■ ACTIVITY: Below are the entries; give again exactly the lines from the one mentioning "#20 (δ′) DOOR" through the one mentioning "(hPh : ∀ m ≤ nScales", inclusive.

--- START ---

/-- **What the landed proof actually delivers: a UNIVERSAL threshold.** The quantifier shape
`∃ γ > 0, ∀ C > 0, ∃ ρ = ρ(C) > 0, …` — strictly stronger than the crux's `∀ C, ∃ ρ, ∃ γ` — holds:
`γ = γ_BP³` is Barker–Prange's universal constant (`bp_concentration_of_morrey`) and only the radius
`ρ(C) = ρ_BP(√(max(A(C),1)))` depends on the level, through the uniform Morrey constant `A(C)` of the
landed `scaledEnergyBound_proof`. (Certificate designers may therefore fix `γ` once and for all; `ρ`
uniform in `C` is NOT delivered and remains implausible, §(c).) -/
theorem typeIConcentration_universal_gamma :
    ∃ γ : ℝ, 0 < γ ∧ ∀ C : ℝ, 0 < C → ∃ ρ : ℝ, 0 < ρ ∧ ∀ (ν T : ℝ), 0 < ν → 0 < T →
      ∀ (u : ℝ → E3 → E3) (p : ℝ → E3 → ℝ),
        IsClassicalNSSolutionOn (Set.Ico 0 T) ν 0 u p → IsLerayHopfOn T ν 0 (u 0) u →
        HasRapidSpatialDecay (u 0) → RateNear C ν T u → ¬ HasSmoothExtensionPast ν 0 u T →
        Concentrates ρ γ ν T u := by
  obtain ⟨γ, hγ, hBP⟩ :=
    Summit.NavierStokesRegularity.NavierStokesRegularity.Theorems.bp_concentration_of_morrey
  refine ⟨γ, hγ, fun C hC => ?_⟩
  obtain ⟨A, hA⟩ :=
    Summit.NavierStokesRegularity.NavierStokesRegularity.Theorems.scaledEnergyBound_proof C hC
  set M : ℝ := Real.sqrt (max A 1) with hM
  have hM0 : 0 < M := Real.sqrt_pos.2 (lt_of_lt_of_le one_pos (le_max_right _ _))
  have hM2 : A ≤ M ^ 2 := by
    rw [hM, Real.sq_sqrt (le_trans zero_le_one (le_max_right _ _))]
    exact le_max_left _ _
  obtain ⟨ρ, hρ, hBPM⟩ := hBP M hM0
  refine ⟨ρ, hρ, fun ν T hν hT u p hcl hLH hdec hrate hext => ?_⟩
  obtain ⟨r₀, hr₀, hmor⟩ := hA ν T hν hT u p hcl hLH hdec hrate
  refine hBPM ν T hν hT u p hcl hLH hdec ⟨r₀, hr₀, ?_⟩ hext
  filter_upwards [hmor] with t ht y r hr hrr
  have h1 := ht y r hr hrr
  have hr' : 0 ≤ r := hr.le
  have h3 := mul_le_mul_of_nonneg_right h1 hr'
  rw [mul_comm r⁻¹, inv_mul_cancel_right₀ hr.ne'] at h3
  calc ∫ x in Metric.ball y r, ‖u t x‖ ^ 2 ≤ A * ν ^ 2 * r := h3
    _ ≤ M ^ 2 * ν ^ 2 * r := by gcongr

/-- In particular the crux holds with the universal `γ` at every level (re-derivation of the closing
theorem through the stronger shape; definitionally the route decl). -/
theorem typeIConcentration_of_universal_gamma : TypeIConcentration := by
  obtain ⟨γ, hγ, h⟩ := typeIConcentration_universal_gamma
  intro C hC
  obtain ⟨ρ, hρ, hlev⟩ := h C hC
  exact ⟨ρ, hρ, γ, hγ, hlev⟩

end Summit.NavierStokesRegularity.NavierStokesRegularity.Cruxes.TypeIConcentration.Disproof

end
set_option maxHeartbeats 400000 in -- heartbeat disclosure (R137): ≈ 100-binder statement + the 34-argument call of the graded door (same class as `…FlowFinalGraded`; 200k whnf-times-out)
/-- **THE #20 (δ′) DOOR WITH ITS E1 ROWS IN POSITION SPACE** — see the module docstring.  Output = `(hRdiff, hR)` of `twoLegReadPriv_flow_succ_of_swap_lit`
at `n = nScales β` with `eR = fun k => if k = 0 then 0 else 1`, `eR' = fun k => if k = 0 then 1 else 0`. -/
theorem lastResponse_bracket_flow_final_pos {R : RenConsts} (hR : ∀ j, 0 ≤ R.Gfr j) {c : ℝ} (hc : 0 < c) (hcle : c ≤ klCurveC3 R)
    {U : ℝ} (hU : 0 < U) (hU1 : U ≤ 1) (hUle : U ≤ klCurveU0 R) {β : ℝ} (hβmin : klBetaMin ≤ β) (hβc : β ≤ Real.exp (c / U ^ 2))
    {μ : ℝ} (hμ : μ ∈ klWindowC) (hK : FrameOK R U (nScales β) μ (klFlowFrameU L M β U μ (nScales β))) {G : GeoConsts} {Q : EngConsts} (hGS : ∀ k, 0 ≤ G.S k) (hQS : ∀ k, 0 ≤ Q.S' k) (hR0 : 0 < R.Gfr 0)
    (hPh : ∀ m ≤ nScales β, FlowPieceJetsAt L M β U μ R m) (hT : ∀ m ≤ nScales β, TwoLegReadJetsF L M G Q β U μ m) {W Ξ Θ : ℝ}
    (hW : W = curveExtC (klChi2CauchyTab2 4) G.S 1 + curveExtC (klChi2CauchyTab2 4) Q.S' 1 * |U|) (hΞ : Ξ = 2 ^ 10 * (1 + Real.pi ^ 8 * (W * U ^ 2) / 2 ^ 11) + ∑ j ∈ range 5, R.Gfr j)
    (hΘ : Θ = 1 + ((∑ j ∈ range 5, R.Gfr j) + Real.pi ^ 8 * W / 2 ^ 11) * |U| / R.Gfr 0)
    (hdoor : R.Gfr 0 * |U| + ((∑ j ∈ range 5, R.Gfr j) + Real.pi ^ 8 * W / 2 ^ 11) * U ^ 2 ≤ 1 / 512) {P : SplitConsts} (hL : klEngL₄ P R β U ≤ L)
    (hZn : IsUnit (effPartitionFn ℂ (normalCovariance L M (uvSymbolCT L M β μ (klFlowFrameU L M β U μ (nScales β + 1)) (klScale klE0 (nScales β + 1))))
      (hubbardInteraction L M β U + counterQuadratic L M β (klFlowFrameU L M β U μ (nScales β + 1)))))
    {Zb Zc Nb Nbs Nc Ncs : ℝ} (hZtU : 2 * (128 * (R.Gfr 0 + R.Gfr 1 + R.Gfr 2 + R.Gfr 3 + R.Gfr 4) * (1696963596321 + 925 * (10 ^ 14 * (1 + R.Gfr 3 + R.Gfr 4)))) * U ≤ 1)
    (hCU : 16 * (2 ^ 29 * (1 / 32) * (128 * (R.Gfr 0 + R.Gfr 1 + R.Gfr 2 + R.Gfr 3 + R.Gfr 4) * (1696963596321 + 925 * (10 ^ 14 * (1 + R.Gfr 3 + R.Gfr 4)))) ^ 3 * (1696963596321 +
      925 * (10 ^ 14 * (1 + R.Gfr 3 + R.Gfr 4))) + 2 ^ 38 * (128 * (R.Gfr 0 + R.Gfr 1 + R.Gfr 2 + R.Gfr 3 + R.Gfr 4) * (1696963596321 + 925 * (10 ^ 14 * (1 + R.Gfr 3 + R.Gfr 4)))) ^ 2
      * Zb + 2 ^ 33 * (128 * (R.Gfr 0 + R.Gfr 1 + R.Gfr 2 + R.Gfr 3 + R.Gfr 4) * (1696963596321 + 925 * (10 ^ 14 * (1 + R.Gfr 3 + R.Gfr 4)))) * Zc + (klEngRsq R ^ 4 * (1696963596321 +
      925 * (10 ^ 14 * (1 + R.Gfr 3 + R.Gfr 4))) / 2 ^ 30 + (2 * Nb * klEngRsq R ^ 4 / 2 ^ 6 + 2 * Nbs / 2 ^ 282) * (1696963596321 + 925 * (10 ^ 14 * (1 + R.Gfr 3 + R.Gfr 4))) / 2 ^ 13
      + (Nc / 16 * klEngRsq R ^ 4 / 2 ^ 6 + Ncs / 16 / 2 ^ 282) * (1696963596321 + 925 * (10 ^ 14 * (1 + R.Gfr 3 + R.Gfr 4))) / 2 ^ 13)) * U ≤ 1)
    {s : ℕ} (hs : 10 ≤ s)
    {Sb : ℕ → ℝ} (hSb : ∀ m ≤ 4, ∀ (σ : Fin 2) (x₀ : SpaceTimeIdx L M), imagTimeWeight β M *
      ∑ x ∈ (univ : Finset (Fin 2 → SpaceTimeIdx L M)).filter (fun x => x 0 = x₀),
        (1 + ((((x 1).2 - (x 0).2) 0).valMinAbs.natAbs : ℝ) + ((((x 1).2 - (x 0).2) 1).valMinAbs.natAbs : ℝ)) ^ m *
          ‖sectorisedKernel L M β (trivialMultiplier L M) (klEffectiveAction L M β U μ (klFlowFrameU L M β U μ (nScales β + 1)) klE0 (nScales β + 1)) 2
            (![((0, σ), 0), ((0, σ), 1)] : Fin 2 → SectorLeg 1) x‖ ≤ Sb m)
    {Sbs : ℝ} (hSbs : ∀ (σ : Fin 2) (x₀ : SpaceTimeIdx L M), imagTimeWeight β M *
      ∑ x ∈ (univ : Finset (Fin 2 → SpaceTimeIdx L M)).filter (fun x => x 0 = x₀),
        (1 + ((((x 1).2 - (x 0).2) 0).valMinAbs.natAbs : ℝ) + ((((x 1).2 - (x 0).2) 1).valMinAbs.natAbs : ℝ)) ^ s *
          ‖sectorisedKernel L M β (trivialMultiplier L M) (klEffectiveAction L M β U μ (klFlowFrameU L M β U μ (nScales β + 1)) klE0 (nScales β + 1)) 2
            (![((0, σ), 0), ((0, σ), 1)] : Fin 2 → SectorLeg 1) x‖ ≤ Sbs)
    {Tc : ℕ → ℝ} (hTc : ∀ m ≤ 4, ∀ (σ : Fin 2) (x₀ : SpaceTimeIdx L M), imagTimeWeight β M *
      ∑ x ∈ (univ : Finset (Fin 2 → SpaceTimeIdx L M)).filter (fun x => x 0 = x₀),
        (1 + ((((x 1).2 - (x 0).2) 0).valMinAbs.natAbs : ℝ) + ((((x 1).2 - (x 0).2) 1).valMinAbs.natAbs : ℝ)) ^ m * (imagTimeWeight β M * (circDist (2 * M) (x 0).1.val (x 1).1.val : ℝ)) *
          ‖sectorisedKernel L M β (trivialMultiplier L M) (klEffectiveAction L M β U μ (klFlowFrameU L M β U μ (nScales β + 1)) klE0 (nScales β + 1)) 2
            (![((0, σ), 0), ((0, σ), 1)] : Fin 2 → SectorLeg 1) x‖ ≤ Tc m)
    {Tcs : ℝ} (hTcs : ∀ (σ : Fin 2) (x₀ : SpaceTimeIdx L M), imagTimeWeight β M *
      ∑ x ∈ (univ : Finset (Fin 2 → SpaceTimeIdx L M)).filter (fun x => x 0 = x₀),
        (1 + ((((x 1).2 - (x 0).2) 0).valMinAbs.natAbs : ℝ) + ((((x 1).2 - (x 0).2) 1).valMinAbs.natAbs : ℝ)) ^ s * (imagTimeWeight β M * (circDist (2 * M) (x 0).1.val (x 1).1.val : ℝ)) *
          ‖sectorisedKernel L M β (trivialMultiplier L M) (klEffectiveAction L M β U μ (klFlowFrameU L M β U μ (nScales β + 1)) klE0 (nScales β + 1)) 2
            (![((0, σ), 0), ((0, σ), 1)] : Fin 2 → SectorLeg 1) x‖ ≤ Tcs)
    (hZb : 2 * Nb * (1696963596321 + 925 * (10 ^ 14 * (1 + R.Gfr 3 + R.Gfr 4))) ≤ Zb * U) (hZc : Nc * (1696963596321 + 925 * (10 ^ 14 * (1 + R.Gfr 3 + R.Gfr 4))) ≤ 16 * Zc * U ^ 2)
    (hNb : ∀ j ≤ 4, Sb j ≤ Nb * ((4 : ℝ) ^ nScales β) ^ j) (hNbs : Sbs ≤ Nbs * ((4 : ℝ) ^ nScales β) ^ s)
    (hNc : ∀ j ≤ 4, Tc j ≤ Nc * ((4 : ℝ) ^ nScales β) ^ j) (hNcs : Tcs ≤ Ncs * ((4 : ℝ) ^ nScales β) ^ s) :
    ContDiff ℝ 4 (fun θ : ℝ => (symInterp L (fun k => klLocSelfEnergyRe L M β U μ (klFlowFrameU L M β U μ (nScales β + 1)) (nScales β + 1) k -
            (klFlowFrameU L M β U μ (nScales β + 1)).eval (latticeMomentum L k))).eval (klFermiPoint μ (klFlowFrameU L M β U μ (nScales β)) θ) -
        (symInterp L (fun k => klLocSelfEnergyRe L M β U μ (klFlowFrameU L M β U μ (nScales β)) (nScales β + 1) k -
            (klFlowFrameU L M β U μ (nScales β)).eval (latticeMomentum L k))).eval (klFermiPoint μ (klFlowFrameU L M β U μ (nScales β)) θ)) ∧
    ∀ k ≤ 4, ∀ θ : ℝ, |iteratedDeriv k (fun θ : ℝ => (symInterp L (fun k => klLocSelfEnergyRe L M β U μ (klFlowFrameU L M β U μ (nScales β + 1)) (nScales β + 1) k -
            (klFlowFrameU L M β U μ (nScales β + 1)).eval (latticeMomentum L k))).eval (klFermiPoint μ (klFlowFrameU L M β U μ (nScales β)) θ) -
        (symInterp L (fun k => klLocSelfEnergyRe L M β U μ (klFlowFrameU L M β U μ (nScales β)) (nScales β + 1) k -
            (klFlowFrameU L M β U μ (nScales β)).eval (latticeMomentum L k))).eval (klFermiPoint μ (klFlowFrameU L M β U μ (nScales β)) θ)) θ| ≤
      curveJetBar (fun k => if k = 0 then 0 else 1) (fun k => if k = 0 then 1 else 0) U k (nScales β + 1)  := by
  have h128 : (128 : ℝ) ≤ β := by simpa [klBetaMin] using hβmin
  have hβ0 : (0 : ℝ) < β := by linarith
  have hl0 : (0 : ℝ) < (4 : ℝ) ^ nScales β := by positivity
  have hl1 : (1 : ℝ) ≤ (4 : ℝ) ^ nScales β := one_le_pow₀ (by norm_num)
  have hP40 : (0 : ℝ) < (1696963596321 + 925 * (10 ^ 14 * (1 + R.Gfr 3 + R.Gfr 4))) := by
    have := hR 3; have := hR 4; positivity
  -- the four E1 rows from position space (…LastRespMomentsOfPosition)
  have hMmb : ∀ m ≤ 4, ∑ x : TorusSite 2 L, (1 + ((x 0).valMinAbs.natAbs : ℝ) + ((x 1).valMinAbs.natAbs : ℝ)) ^ m *
      ‖torusFourierInv (fun k => ((((fun k : TorusSite 2 L => klLocSelfEnergyRe L M β U μ (klFlowFrameU L M β U μ (nScales β + 1)) (nScales β + 1) k) k : ℝ)) : ℂ)) x‖ ≤ 2 * Sb m :=
    fun m hm => TwoLegFourier.sum_momentWeight_norm_torusFourierInv_klLocSelfEnergyRe_le hβ0 U μ (klFlowFrameU L M β U μ (nScales β + 1)) (nScales β + 1) m (hSb m hm)
  have hMsb : ∑ x : TorusSite 2 L, (1 + ((x 0).valMinAbs.natAbs : ℝ) + ((x 1).valMinAbs.natAbs : ℝ)) ^ s *
      ‖torusFourierInv (fun k => ((((fun k : TorusSite 2 L => klLocSelfEnergyRe L M β U μ (klFlowFrameU L M β U μ (nScales β + 1)) (nScales β + 1) k) k : ℝ)) : ℂ)) x‖ ≤ 2 * Sbs :=
    TwoLegFourier.sum_momentWeight_norm_torusFourierInv_klLocSelfEnergyRe_le hβ0 U μ (klFlowFrameU L M β U μ (nScales β + 1)) (nScales β + 1) s hSbs
  have hMmc : ∀ m ≤ 4, ∑ x : TorusSite 2 L, (1 + ((x 0).valMinAbs.natAbs : ℝ) + ((x 1).valMinAbs.natAbs : ℝ)) ^ m *
      ‖torusFourierInv (fun k => ((((fun k : TorusSite 2 L => (∑ s : Fin 2, ((klSelfEnergy L M β U μ (klFlowFrameU L M β U μ (nScales β + 1)) klE0 (nScales β + 1) (omega0 M, k) s).im -
          (klSelfEnergy L M β U μ (klFlowFrameU L M β U μ (nScales β + 1)) klE0 (nScales β + 1) ((omega0 M).rev, k) s).im)) / 4) k : ℝ)) : ℂ)) x‖ ≤ 2 * (Real.pi / β) * Tc m :=
    fun m hm => TwoLegFourier.sum_momentWeight_norm_torusFourierInv_oddAverage_le hβ0 U μ (klFlowFrameU L M β U μ (nScales β + 1)) (nScales β + 1) m (hTc m hm)
  have hMsc : ∑ x : TorusSite 2 L, (1 + ((x 0).valMinAbs.natAbs : ℝ) + ((x 1).valMinAbs.natAbs : ℝ)) ^ s *
      ‖torusFourierInv (fun k => ((((fun k : TorusSite 2 L => (∑ s : Fin 2, ((klSelfEnergy L M β U μ (klFlowFrameU L M β U μ (nScales β + 1)) klE0 (nScales β + 1) (omega0 M, k) s).im -
          (klSelfEnergy L M β U μ (klFlowFrameU L M β U μ (nScales β + 1)) klE0 (nScales β + 1) ((omega0 M).rev, k) s).im)) / 4) k : ℝ)) : ℂ)) x‖ ≤ 2 * (Real.pi / β) * Tcs :=
    TwoLegFourier.sum_momentWeight_norm_torusFourierInv_oddAverage_le hβ0 U μ (klFlowFrameU L M β U μ (nScales β + 1)) (nScales β + 1) s hTcs
  -- the graded envelopes of the door
  have hgain : 2 * (Real.pi / β) ≤ 1 / (16 * (4 : ℝ) ^ nScales β) := by
    have h := pi_div_le_Z_div_four_pow_nScales hβmin (Z := 1 / 32) le_rfl
    rw [show 1 / (16 * (4 : ℝ) ^ nScales β) = 2 * (1 / 32 / (4 : ℝ) ^ nScales β) by field_simp; norm_num]
    linarith
  have hε : 0 ≤ imagTimeWeight β M := imagTimeWeight_nonneg hβ0.le M
  have hTc0 : ∀ m ≤ 4, 0 ≤ Tc m := fun m hm => le_trans (mul_nonneg hε
    (Finset.sum_nonneg fun x _ => mul_nonneg (mul_nonneg (by positivity) (mul_nonneg hε (Nat.cast_nonneg _))) (norm_nonneg _))) (hTc m hm 0 (omega0 M, 0))
  have hTcs0 : 0 ≤ Tcs := le_trans (mul_nonneg hε
    (Finset.sum_nonneg fun x _ => mul_nonneg (mul_nonneg (by positivity) (mul_nonneg hε (Nat.cast_nonneg _))) (norm_nonneg _))) (hTcs 0 (omega0 M, 0))
  have hNc0 : 0 ≤ Nc := by have h := hNc 0 (by norm_num); rw [pow_zero, mul_one] at h; exact (hTc0 0 (by norm_num)).trans h
  have hNcs0 : 0 ≤ Ncs := nonneg_of_le_mul_pow hTcs0 hl1 hNcs
  have hNmb' : ∀ j ≤ 4, 2 * Sb j ≤ 2 * Nb * ((4 : ℝ) ^ nScales β) ^ j := fun j hj =>
    (mul_le_mul_of_nonneg_left (hNb j hj) zero_le_two).trans_eq (by ring)
  have hNsb' : 2 * Sbs ≤ 2 * Nbs * ((4 : ℝ) ^ nScales β) ^ s := (mul_le_mul_of_nonneg_left hNbs zero_le_two).trans_eq (by ring)
  have hNmc' : ∀ j ≤ 4, 2 * (Real.pi / β) * Tc j ≤ Nc / (16 * (4 : ℝ) ^ nScales β) * ((4 : ℝ) ^ nScales β) ^ j := fun j hj => by
    have h1 : 2 * (Real.pi / β) * Tc j ≤ 1 / (16 * (4 : ℝ) ^ nScales β) * Tc j := mul_le_mul_of_nonneg_right hgain (hTc0 j hj)
    have h2 : 1 / (16 * (4 : ℝ) ^ nScales β) * Tc j ≤ 1 / (16 * (4 : ℝ) ^ nScales β) * (Nc * ((4 : ℝ) ^ nScales β) ^ j) :=
      mul_le_mul_of_nonneg_left (hNc j hj) (by positivity)
    calc 2 * (Real.pi / β) * Tc j ≤ 1 / (16 * (4 : ℝ) ^ nScales β) * (Nc * ((4 : ℝ) ^ nScales β) ^ j) := h1.trans h2
      _ = Nc / (16 * (4 : ℝ) ^ nScales β) * ((4 : ℝ) ^ nScales β) ^ j := by ring
  have hNsc' : 2 * (Real.pi / β) * Tcs ≤ Ncs / (16 * (4 : ℝ) ^ nScales β) * ((4 : ℝ) ^ nScales β) ^ s := by
    have h1 : 2 * (Real.pi / β) * Tcs ≤ 1 / (16 * (4 : ℝ) ^ nScales β) * Tcs := mul_le_mul_of_nonneg_right hgain hTcs0
    have h2 : 1 / (16 * (4 : ℝ) ^ nScales β) * Tcs ≤ 1 / (16 * (4 : ℝ) ^ nScales β) * (Ncs * ((4 : ℝ) ^ nScales β) ^ s) :=
      mul_le_mul_of_nonneg_left hNcs (by positivity)
    calc 2 * (Real.pi / β) * Tcs ≤ 1 / (16 * (4 : ℝ) ^ nScales β) * (Ncs * ((4 : ℝ) ^ nScales β) ^ s) := h1.trans h2
      _ = Ncs / (16 * (4 : ℝ) ^ nScales β) * ((4 : ℝ) ^ nScales β) ^ s := by ring
  -- the size rows
  have hZc' : Nc / (16 * (4 : ℝ) ^ nScales β) * (1696963596321 + 925 * (10 ^ 14 * (1 + R.Gfr 3 + R.Gfr 4))) * (4 : ℝ) ^ nScales β ≤ Zc * U ^ 2 := by
    have e : Nc / (16 * (4 : ℝ) ^ nScales β) * (1696963596321 + 925 * (10 ^ 14 * (1 + R.Gfr 3 + R.Gfr 4))) * (4 : ℝ) ^ nScales β = Nc * (1696963596321 + 925 * (10 ^ 14 * (1 + R.Gfr 3 + R.Gfr 4))) / 16 := by
      field_simp
    rw [e, div_le_iff₀ (by norm_num : (0:ℝ) < 16)]
    linarith
  -- the smallness row at the instantiated sizes (monotone in the `c` coefficients: `1/(16·4^N) ≤ 1/16`)
  have h16 : (16 : ℝ) ≤ 16 * (4 : ℝ) ^ nScales β := le_mul_of_one_le_right (by norm_num) hl1
  have hcdiv : Nc / (16 * (4 : ℝ) ^ nScales β) ≤ Nc / 16 := div_le_div_of_nonneg_left hNc0 (by norm_num) h16
  have hcsdiv : Ncs / (16 * (4 : ℝ) ^ nScales β) ≤ Ncs / 16 := div_le_div_of_nonneg_left hNcs0 (by norm_num) h16
  have hCU' : 16 * (2 ^ 29 * (1 / 32) * (128 * (R.Gfr 0 + R.Gfr 1 + R.Gfr 2 + R.Gfr 3 + R.Gfr 4) * (1696963596321 + 925 * (10 ^ 14 * (1 + R.Gfr 3 + R.Gfr 4)))) ^ 3 * (1696963596321 +
      925 * (10 ^ 14 * (1 + R.Gfr 3 + R.Gfr 4))) + 2 ^ 38 * (128 * (R.Gfr 0 + R.Gfr 1 + R.Gfr 2 + R.Gfr 3 + R.Gfr 4) * (1696963596321 + 925 * (10 ^ 14 * (1 + R.Gfr 3 + R.Gfr
      4)))) ^ 2 * Zb + 2 ^ 33 * (128 * (R.Gfr 0 + R.Gfr 1 + R.Gfr 2 + R.Gfr 3 + R.Gfr 4) * (1696963596321 + 925 * (10 ^ 14 * (1 + R.Gfr 3 + R.Gfr 4)))) * Zc + (klEngRsq R ^ 4 *
      (1696963596321 + 925 * (10 ^ 14 * (1 + R.Gfr 3 + R.Gfr 4))) / 2 ^ 30 + (2 * Nb * klEngRsq R ^ 4 / 2 ^ 6 + 2 * Nbs / 2 ^ 282) * (1696963596321 + 925 * (10 ^ 14 * (1 +
      R.Gfr 3 + R.Gfr 4))) / 2 ^ 13 + (Nc / (16 * (4 : ℝ) ^ nScales β) * klEngRsq R ^ 4 / 2 ^ 6 + Ncs / (16 * (4 : ℝ) ^ nScales β) / 2 ^ 282) * (1696963596321 + 925 * (10 ^ 14
      * (1 + R.Gfr 3 + R.Gfr 4))) / 2 ^ 13)) * U ≤ 1 := by
    refine le_trans ?_ hCU
    have hU0 : 0 ≤ U := hU.le
    have hRsq : 0 ≤ klEngRsq R ^ 4 := pow_nonneg (klEngRsq_pos R).le 4
    gcongr
  exact lastResponse_bracket_flow_final_graded hR hc hcle hU hU1 hUle hβmin hβc hμ hK hGS hQS hR0 hPh hT hW hΞ hΘ hdoor hL hZn hZtU hCU' hs hMmb hMsb hMmc hMsc
    hZb hZc' hNmb' hNsb' hNmc' hNsc'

--- END ---

■ RESPONSE:
/-- **THE #20 (δ′) DOOR WITH ITS E1 ROWS IN POSITION SPACE** — see the module docstring.  Output = `(hRdiff, hR)` of `twoLegReadPriv_flow_succ_of_swap_lit`
at `n = nScales β` with `eR = fun k => if k = 0 then 0 else 1`, `eR' = fun k => if k = 0 then 1 else 0`. -/
theorem lastResponse_bracket_flow_final_pos {R : RenConsts} (hR : ∀ j, 0 ≤ R.Gfr j) {c : ℝ} (hc : 0 < c) (hcle : c ≤ klCurveC3 R)
    {U : ℝ} (hU : 0 < U) (hU1 : U ≤ 1) (hUle : U ≤ klCurveU0 R) {β : ℝ} (hβmin : klBetaMin ≤ β) (hβc : β ≤ Real.exp (c / U ^ 2))
    {μ : ℝ} (hμ : μ ∈ klWindowC) (hK : FrameOK R U (nScales β) μ (klFlowFrameU L M β U μ (nScales β))) {G : GeoConsts} {Q : EngConsts} (hGS : ∀ k, 0 ≤ G.S k) (hQS : ∀ k, 0 ≤ Q.S' k) (hR0 : 0 < R.Gfr 0)
    (hPh : ∀ m ≤ nScales β, FlowPieceJetsAt L M β U μ R m) (hT : ∀ m ≤ nScales β, TwoLegReadJetsF L M G Q β U μ m) {W Ξ Θ : ℝ}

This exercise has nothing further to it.